For each line below that holds the word "QuantumFieldTheory", make a copy.

Dataset entries:
***

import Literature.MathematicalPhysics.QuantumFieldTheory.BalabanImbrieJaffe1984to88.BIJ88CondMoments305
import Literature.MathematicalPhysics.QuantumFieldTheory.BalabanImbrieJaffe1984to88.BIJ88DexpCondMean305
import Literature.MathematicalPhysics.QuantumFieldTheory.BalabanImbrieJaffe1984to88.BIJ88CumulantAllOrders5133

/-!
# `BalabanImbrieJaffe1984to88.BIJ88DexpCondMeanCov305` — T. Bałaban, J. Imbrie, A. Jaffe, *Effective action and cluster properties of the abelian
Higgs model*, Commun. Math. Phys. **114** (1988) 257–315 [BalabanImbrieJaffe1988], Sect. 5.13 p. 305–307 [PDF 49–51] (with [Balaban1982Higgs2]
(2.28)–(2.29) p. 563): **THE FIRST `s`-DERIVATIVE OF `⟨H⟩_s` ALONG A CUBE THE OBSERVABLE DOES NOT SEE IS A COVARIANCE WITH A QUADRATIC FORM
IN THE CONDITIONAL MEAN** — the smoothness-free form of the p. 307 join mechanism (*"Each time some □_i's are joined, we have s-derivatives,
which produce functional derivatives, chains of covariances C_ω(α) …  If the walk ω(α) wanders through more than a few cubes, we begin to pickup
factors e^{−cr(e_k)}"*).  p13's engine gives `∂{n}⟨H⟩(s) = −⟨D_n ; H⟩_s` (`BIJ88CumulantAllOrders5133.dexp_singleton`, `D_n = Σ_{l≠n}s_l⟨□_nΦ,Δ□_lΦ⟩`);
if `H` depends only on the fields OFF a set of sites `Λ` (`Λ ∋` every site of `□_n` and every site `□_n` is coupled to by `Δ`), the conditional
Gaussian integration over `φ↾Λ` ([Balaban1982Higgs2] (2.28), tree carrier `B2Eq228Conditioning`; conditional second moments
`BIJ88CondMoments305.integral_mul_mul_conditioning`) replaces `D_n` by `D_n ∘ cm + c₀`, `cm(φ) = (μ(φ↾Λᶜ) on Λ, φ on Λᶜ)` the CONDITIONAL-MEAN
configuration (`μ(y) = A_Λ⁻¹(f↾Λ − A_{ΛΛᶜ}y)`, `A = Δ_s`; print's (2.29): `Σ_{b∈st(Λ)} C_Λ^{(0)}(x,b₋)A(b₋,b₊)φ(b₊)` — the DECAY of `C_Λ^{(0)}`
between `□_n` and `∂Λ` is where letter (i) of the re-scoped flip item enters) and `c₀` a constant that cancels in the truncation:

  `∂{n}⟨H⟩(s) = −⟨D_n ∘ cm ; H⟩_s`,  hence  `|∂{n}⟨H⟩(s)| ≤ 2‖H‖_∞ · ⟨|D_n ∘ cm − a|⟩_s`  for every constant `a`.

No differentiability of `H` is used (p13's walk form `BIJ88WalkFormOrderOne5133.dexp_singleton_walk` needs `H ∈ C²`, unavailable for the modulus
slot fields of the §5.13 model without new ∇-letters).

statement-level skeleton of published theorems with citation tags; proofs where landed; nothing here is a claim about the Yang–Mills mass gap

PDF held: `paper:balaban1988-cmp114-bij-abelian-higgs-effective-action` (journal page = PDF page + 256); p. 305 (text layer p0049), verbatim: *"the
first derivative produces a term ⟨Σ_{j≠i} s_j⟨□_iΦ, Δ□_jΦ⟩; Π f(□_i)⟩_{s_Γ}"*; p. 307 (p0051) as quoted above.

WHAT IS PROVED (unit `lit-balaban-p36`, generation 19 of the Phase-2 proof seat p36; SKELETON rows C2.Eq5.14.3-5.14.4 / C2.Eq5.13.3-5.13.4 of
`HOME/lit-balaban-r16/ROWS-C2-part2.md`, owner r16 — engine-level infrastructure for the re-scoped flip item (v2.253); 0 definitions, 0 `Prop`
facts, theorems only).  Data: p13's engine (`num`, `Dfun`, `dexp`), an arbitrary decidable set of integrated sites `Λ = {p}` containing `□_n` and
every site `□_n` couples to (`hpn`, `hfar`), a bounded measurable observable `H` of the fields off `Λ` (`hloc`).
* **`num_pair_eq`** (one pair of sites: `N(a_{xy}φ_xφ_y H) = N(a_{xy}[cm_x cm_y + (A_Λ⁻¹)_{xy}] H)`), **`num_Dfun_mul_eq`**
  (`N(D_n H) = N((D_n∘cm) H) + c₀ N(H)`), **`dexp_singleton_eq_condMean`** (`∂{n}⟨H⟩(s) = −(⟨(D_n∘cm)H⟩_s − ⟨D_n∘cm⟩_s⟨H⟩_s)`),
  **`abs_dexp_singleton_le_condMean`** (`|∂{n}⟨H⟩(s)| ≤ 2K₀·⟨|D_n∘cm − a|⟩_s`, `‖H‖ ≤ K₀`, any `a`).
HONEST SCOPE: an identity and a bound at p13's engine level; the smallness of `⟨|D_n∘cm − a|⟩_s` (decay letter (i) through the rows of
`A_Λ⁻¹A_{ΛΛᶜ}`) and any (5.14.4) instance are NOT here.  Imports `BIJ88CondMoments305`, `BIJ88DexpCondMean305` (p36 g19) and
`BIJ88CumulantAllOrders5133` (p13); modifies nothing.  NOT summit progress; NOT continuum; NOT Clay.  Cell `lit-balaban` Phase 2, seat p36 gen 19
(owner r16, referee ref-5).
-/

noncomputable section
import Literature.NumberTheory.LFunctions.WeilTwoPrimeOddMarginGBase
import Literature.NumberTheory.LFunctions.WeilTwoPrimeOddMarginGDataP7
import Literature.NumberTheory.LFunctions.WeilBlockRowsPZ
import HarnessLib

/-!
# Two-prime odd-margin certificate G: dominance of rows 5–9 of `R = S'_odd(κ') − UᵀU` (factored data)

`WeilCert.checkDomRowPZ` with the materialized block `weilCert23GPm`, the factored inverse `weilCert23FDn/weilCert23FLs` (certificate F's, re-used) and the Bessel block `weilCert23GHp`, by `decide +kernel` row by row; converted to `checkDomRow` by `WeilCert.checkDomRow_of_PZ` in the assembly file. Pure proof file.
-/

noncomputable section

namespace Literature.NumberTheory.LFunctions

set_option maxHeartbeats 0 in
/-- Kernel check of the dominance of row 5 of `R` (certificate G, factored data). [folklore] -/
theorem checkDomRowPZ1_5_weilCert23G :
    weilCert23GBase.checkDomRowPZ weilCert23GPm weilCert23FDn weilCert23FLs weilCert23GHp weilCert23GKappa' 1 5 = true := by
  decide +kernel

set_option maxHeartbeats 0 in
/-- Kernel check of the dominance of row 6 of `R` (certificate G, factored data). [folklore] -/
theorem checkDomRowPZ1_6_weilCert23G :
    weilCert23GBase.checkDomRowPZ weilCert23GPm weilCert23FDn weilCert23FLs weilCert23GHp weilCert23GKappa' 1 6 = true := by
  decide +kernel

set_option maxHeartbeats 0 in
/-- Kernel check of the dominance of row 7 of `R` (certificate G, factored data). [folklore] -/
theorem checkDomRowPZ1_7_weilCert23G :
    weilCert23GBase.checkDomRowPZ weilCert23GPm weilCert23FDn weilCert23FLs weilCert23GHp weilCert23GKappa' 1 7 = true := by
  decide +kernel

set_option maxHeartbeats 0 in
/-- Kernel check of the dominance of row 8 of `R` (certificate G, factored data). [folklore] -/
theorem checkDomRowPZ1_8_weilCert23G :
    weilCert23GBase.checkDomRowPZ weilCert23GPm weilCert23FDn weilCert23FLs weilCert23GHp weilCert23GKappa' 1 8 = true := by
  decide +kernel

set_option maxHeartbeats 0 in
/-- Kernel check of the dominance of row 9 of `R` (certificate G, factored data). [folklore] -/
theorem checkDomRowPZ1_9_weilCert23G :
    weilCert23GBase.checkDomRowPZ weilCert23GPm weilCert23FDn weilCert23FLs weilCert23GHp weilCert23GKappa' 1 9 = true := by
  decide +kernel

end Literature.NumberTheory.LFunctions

***

* _PROBLEM SOLUTION_
import Literature.MathematicalPhysics.QuantumFieldTheory.BalabanImbrieJaffe1984to88.BIJ88CondMoments305
import Literature.MathematicalPhysics.QuantumFieldTheory.BalabanImbrieJaffe1984to88.BIJ88DexpCondMean305
import Literature.MathematicalPhysics.QuantumFieldTheory.BalabanImbrieJaffe1984to88.BIJ88CumulantAllOrders5133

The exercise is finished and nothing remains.